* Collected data
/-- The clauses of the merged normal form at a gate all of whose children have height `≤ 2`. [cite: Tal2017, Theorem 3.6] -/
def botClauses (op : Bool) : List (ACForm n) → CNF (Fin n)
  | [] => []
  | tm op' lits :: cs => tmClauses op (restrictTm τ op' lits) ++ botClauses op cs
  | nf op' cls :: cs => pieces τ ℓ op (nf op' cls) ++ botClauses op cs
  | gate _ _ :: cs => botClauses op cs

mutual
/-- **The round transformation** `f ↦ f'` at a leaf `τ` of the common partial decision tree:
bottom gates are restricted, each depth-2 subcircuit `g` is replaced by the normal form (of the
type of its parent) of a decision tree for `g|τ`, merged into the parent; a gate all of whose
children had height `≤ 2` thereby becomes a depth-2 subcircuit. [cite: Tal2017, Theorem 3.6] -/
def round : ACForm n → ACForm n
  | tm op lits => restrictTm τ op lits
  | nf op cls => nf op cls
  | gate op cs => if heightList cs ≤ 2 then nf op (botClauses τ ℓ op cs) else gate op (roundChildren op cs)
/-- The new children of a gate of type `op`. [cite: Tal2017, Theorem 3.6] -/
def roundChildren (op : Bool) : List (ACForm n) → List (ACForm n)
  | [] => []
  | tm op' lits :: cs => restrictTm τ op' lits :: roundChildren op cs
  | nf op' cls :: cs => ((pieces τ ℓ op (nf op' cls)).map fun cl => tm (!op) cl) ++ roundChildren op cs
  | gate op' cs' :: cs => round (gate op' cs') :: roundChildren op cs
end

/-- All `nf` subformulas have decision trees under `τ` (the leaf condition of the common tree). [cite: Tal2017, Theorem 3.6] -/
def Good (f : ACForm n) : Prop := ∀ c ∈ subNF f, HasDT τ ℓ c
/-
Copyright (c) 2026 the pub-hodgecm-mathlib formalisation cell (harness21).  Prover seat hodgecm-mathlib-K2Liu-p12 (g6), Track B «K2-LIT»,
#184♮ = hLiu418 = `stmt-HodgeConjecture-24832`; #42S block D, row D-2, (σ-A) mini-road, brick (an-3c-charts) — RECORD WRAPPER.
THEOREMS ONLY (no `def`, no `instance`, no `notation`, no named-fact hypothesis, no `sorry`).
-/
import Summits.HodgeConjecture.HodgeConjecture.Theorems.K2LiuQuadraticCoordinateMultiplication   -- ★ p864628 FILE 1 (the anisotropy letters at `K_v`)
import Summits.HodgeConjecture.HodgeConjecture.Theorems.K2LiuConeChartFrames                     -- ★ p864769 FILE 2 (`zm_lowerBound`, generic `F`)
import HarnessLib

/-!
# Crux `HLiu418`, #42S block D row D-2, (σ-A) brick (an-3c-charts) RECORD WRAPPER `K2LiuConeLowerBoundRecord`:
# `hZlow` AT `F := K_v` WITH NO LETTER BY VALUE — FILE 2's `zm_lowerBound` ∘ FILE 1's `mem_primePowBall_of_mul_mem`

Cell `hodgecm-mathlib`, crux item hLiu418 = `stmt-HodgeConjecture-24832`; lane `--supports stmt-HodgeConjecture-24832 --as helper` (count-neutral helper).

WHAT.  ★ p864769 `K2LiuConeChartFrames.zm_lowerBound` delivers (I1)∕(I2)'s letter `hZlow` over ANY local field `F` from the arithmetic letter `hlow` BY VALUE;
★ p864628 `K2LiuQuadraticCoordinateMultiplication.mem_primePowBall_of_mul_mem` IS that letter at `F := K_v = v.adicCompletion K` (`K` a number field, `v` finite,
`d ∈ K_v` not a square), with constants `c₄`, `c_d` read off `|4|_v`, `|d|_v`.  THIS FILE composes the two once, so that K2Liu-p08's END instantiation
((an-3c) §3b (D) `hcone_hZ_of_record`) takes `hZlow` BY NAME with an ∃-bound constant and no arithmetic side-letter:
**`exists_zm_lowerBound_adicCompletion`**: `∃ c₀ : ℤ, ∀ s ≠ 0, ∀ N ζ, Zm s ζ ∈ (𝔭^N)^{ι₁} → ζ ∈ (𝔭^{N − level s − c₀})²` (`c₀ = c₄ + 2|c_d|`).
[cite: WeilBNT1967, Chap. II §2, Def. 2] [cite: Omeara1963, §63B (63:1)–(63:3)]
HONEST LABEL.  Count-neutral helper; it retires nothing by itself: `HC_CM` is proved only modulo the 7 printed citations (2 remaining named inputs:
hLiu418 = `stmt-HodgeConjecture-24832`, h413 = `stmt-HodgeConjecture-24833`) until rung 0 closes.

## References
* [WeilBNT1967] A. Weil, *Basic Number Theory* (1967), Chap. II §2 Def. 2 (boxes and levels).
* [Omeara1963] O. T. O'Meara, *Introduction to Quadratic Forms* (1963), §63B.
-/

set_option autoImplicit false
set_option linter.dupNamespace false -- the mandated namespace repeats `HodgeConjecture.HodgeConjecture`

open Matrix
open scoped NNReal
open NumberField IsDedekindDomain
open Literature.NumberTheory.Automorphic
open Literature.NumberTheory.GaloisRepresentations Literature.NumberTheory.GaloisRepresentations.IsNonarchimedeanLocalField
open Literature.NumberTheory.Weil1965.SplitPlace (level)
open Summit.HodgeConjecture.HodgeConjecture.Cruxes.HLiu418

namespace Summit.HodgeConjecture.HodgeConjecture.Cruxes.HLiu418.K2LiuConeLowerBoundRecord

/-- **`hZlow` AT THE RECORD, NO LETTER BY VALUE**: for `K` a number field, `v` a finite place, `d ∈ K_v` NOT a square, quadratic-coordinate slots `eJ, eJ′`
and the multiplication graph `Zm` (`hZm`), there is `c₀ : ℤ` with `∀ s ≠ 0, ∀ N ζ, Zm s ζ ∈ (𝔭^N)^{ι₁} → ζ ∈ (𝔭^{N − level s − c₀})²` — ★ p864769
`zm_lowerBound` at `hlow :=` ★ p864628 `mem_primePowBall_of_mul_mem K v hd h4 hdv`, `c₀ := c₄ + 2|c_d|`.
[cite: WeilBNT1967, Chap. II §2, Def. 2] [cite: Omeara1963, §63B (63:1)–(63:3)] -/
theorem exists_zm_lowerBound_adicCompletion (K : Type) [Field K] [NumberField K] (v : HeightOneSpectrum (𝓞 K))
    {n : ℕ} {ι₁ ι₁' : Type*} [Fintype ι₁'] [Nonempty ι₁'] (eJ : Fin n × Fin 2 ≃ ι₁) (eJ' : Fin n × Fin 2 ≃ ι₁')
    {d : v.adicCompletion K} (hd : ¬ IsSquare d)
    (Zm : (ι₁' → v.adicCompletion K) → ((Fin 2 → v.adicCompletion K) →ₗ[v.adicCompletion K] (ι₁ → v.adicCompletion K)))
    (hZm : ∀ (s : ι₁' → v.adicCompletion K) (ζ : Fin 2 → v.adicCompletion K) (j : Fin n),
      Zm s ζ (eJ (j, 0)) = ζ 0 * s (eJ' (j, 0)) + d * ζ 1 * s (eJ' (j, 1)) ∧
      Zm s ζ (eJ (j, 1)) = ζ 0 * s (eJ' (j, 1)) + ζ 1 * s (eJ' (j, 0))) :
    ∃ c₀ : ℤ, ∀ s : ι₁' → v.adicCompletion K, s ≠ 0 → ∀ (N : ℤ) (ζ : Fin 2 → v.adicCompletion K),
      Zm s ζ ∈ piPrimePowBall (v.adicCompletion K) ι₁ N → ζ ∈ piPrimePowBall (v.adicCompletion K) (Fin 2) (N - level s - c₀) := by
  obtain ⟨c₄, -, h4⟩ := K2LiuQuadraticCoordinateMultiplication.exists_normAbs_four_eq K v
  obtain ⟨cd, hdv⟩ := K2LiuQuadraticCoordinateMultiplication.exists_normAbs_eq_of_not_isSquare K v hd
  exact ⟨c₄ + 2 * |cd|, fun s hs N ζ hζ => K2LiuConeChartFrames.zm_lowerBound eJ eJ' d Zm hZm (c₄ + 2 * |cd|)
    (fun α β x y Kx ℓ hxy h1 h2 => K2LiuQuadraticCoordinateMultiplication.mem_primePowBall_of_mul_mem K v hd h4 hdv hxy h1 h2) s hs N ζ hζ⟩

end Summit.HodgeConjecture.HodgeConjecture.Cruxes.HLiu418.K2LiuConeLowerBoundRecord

...

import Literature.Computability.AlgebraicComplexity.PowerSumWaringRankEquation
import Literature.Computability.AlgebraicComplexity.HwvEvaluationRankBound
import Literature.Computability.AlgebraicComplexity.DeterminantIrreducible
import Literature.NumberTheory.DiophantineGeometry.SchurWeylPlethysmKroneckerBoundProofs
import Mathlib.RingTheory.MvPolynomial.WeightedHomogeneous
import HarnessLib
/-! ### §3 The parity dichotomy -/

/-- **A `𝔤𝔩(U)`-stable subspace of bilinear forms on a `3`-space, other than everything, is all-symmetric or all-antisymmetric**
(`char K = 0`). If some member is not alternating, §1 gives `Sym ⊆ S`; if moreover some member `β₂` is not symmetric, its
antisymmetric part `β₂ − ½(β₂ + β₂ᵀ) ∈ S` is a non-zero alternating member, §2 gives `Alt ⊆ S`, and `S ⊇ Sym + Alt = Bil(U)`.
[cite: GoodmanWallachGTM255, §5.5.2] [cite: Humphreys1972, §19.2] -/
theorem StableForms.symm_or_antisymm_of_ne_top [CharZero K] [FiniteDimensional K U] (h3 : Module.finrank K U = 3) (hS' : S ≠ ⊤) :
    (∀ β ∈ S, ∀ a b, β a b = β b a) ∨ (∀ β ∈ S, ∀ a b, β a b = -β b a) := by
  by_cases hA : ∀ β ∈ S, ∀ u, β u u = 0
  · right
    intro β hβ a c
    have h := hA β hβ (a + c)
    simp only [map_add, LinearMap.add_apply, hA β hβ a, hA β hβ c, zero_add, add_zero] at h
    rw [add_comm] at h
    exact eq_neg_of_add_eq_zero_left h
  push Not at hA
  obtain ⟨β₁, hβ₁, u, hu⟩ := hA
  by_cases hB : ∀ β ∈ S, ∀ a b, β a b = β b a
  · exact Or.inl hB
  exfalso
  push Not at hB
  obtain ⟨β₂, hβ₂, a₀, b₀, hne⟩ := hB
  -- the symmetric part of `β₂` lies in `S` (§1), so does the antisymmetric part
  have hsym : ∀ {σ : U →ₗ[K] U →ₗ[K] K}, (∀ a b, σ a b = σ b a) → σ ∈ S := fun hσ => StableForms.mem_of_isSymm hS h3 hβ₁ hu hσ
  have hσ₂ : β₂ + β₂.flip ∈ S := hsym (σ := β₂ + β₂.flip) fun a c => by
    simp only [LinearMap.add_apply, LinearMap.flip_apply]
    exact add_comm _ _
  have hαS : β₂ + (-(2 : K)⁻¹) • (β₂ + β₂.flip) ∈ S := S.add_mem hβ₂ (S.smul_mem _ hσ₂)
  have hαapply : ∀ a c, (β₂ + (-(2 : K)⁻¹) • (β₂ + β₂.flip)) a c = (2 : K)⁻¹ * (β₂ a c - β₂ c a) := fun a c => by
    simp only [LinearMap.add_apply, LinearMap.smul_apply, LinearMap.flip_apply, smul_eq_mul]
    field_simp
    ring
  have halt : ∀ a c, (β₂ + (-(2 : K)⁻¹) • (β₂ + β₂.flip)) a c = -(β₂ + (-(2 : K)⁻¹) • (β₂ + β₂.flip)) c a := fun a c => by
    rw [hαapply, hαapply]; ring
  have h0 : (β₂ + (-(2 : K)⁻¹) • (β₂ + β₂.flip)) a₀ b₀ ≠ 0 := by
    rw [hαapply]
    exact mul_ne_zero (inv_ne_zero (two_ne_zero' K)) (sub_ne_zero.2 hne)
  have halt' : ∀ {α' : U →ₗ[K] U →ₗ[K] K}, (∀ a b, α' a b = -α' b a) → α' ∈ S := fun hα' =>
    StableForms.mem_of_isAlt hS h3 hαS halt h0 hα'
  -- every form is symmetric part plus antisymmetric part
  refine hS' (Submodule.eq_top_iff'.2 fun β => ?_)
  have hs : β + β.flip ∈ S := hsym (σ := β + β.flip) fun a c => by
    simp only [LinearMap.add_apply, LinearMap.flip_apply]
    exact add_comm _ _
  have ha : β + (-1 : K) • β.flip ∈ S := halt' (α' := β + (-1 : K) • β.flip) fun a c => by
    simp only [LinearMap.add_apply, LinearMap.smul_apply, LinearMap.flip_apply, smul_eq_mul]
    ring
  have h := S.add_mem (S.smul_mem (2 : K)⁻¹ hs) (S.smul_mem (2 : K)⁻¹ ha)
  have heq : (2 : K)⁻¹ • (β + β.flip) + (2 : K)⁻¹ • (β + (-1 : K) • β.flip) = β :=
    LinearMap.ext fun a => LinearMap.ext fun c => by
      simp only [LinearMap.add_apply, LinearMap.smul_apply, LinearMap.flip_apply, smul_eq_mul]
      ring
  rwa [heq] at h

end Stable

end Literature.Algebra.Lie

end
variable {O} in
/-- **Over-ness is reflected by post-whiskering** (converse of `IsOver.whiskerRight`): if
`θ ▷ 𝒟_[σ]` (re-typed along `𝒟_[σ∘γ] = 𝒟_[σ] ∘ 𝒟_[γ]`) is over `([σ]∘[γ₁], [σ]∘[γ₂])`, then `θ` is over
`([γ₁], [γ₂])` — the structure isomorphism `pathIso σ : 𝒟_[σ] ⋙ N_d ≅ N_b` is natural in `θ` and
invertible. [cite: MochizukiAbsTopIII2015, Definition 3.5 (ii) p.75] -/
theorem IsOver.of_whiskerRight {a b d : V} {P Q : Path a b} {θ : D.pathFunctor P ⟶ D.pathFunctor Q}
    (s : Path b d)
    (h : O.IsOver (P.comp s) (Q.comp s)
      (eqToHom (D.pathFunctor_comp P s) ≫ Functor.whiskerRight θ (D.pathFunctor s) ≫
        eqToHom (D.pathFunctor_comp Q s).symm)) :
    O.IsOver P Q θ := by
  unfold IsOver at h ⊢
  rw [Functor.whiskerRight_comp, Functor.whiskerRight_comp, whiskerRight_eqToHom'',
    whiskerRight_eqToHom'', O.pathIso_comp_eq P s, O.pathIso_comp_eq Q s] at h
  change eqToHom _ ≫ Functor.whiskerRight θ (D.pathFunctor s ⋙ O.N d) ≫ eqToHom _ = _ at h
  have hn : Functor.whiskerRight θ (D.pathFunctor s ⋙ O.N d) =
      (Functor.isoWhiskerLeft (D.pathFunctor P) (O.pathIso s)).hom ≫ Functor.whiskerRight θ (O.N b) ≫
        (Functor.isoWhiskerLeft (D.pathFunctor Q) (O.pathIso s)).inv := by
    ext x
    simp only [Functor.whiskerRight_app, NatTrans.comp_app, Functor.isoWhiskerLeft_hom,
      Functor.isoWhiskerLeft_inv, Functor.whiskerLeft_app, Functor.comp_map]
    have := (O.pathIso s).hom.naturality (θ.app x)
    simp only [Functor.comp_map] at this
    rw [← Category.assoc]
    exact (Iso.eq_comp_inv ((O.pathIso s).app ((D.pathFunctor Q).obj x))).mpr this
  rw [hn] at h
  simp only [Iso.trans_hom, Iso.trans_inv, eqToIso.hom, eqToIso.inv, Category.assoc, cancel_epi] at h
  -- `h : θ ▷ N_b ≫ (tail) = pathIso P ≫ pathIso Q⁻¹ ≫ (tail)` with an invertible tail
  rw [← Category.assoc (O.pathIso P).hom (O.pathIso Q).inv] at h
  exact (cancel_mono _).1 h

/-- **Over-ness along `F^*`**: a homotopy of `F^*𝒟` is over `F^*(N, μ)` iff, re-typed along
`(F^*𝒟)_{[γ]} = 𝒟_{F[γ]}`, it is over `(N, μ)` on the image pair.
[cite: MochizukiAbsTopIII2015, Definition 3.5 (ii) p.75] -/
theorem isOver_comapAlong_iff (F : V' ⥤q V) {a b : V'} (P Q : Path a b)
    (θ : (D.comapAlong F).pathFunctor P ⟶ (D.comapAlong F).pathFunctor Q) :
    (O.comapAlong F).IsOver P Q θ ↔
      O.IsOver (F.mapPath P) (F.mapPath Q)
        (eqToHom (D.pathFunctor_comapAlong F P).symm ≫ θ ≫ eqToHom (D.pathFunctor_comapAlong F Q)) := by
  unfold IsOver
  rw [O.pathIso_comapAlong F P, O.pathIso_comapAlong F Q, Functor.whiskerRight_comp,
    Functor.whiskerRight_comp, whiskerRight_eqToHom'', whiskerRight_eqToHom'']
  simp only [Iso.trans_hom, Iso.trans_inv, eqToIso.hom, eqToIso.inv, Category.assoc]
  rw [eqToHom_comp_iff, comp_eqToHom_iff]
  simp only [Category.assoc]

* Goal of the exercise
Only one stretch of the records above is wanted: the lines between the one holding "have hs : β" and the one holding "have h := S.add_mem", inclusive, reproduced exactly.

* Task response
  have hs : β + β.flip ∈ S := hsym (σ := β + β.flip) fun a c => by
    simp only [LinearMap.add_apply, LinearMap.flip_apply]
    exact add_comm _ _
  have ha : β + (-1 : K) • β.flip ∈ S := halt' (α' := β + (-1 : K) • β.flip) fun a c => by
    simp only [LinearMap.add_apply, LinearMap.smul_apply, LinearMap.flip_apply, smul_eq_mul]
    ring
  have h := S.add_mem (S.smul_mem (2 : K)⁻¹ hs) (S.smul_mem (2 : K)⁻¹ ha)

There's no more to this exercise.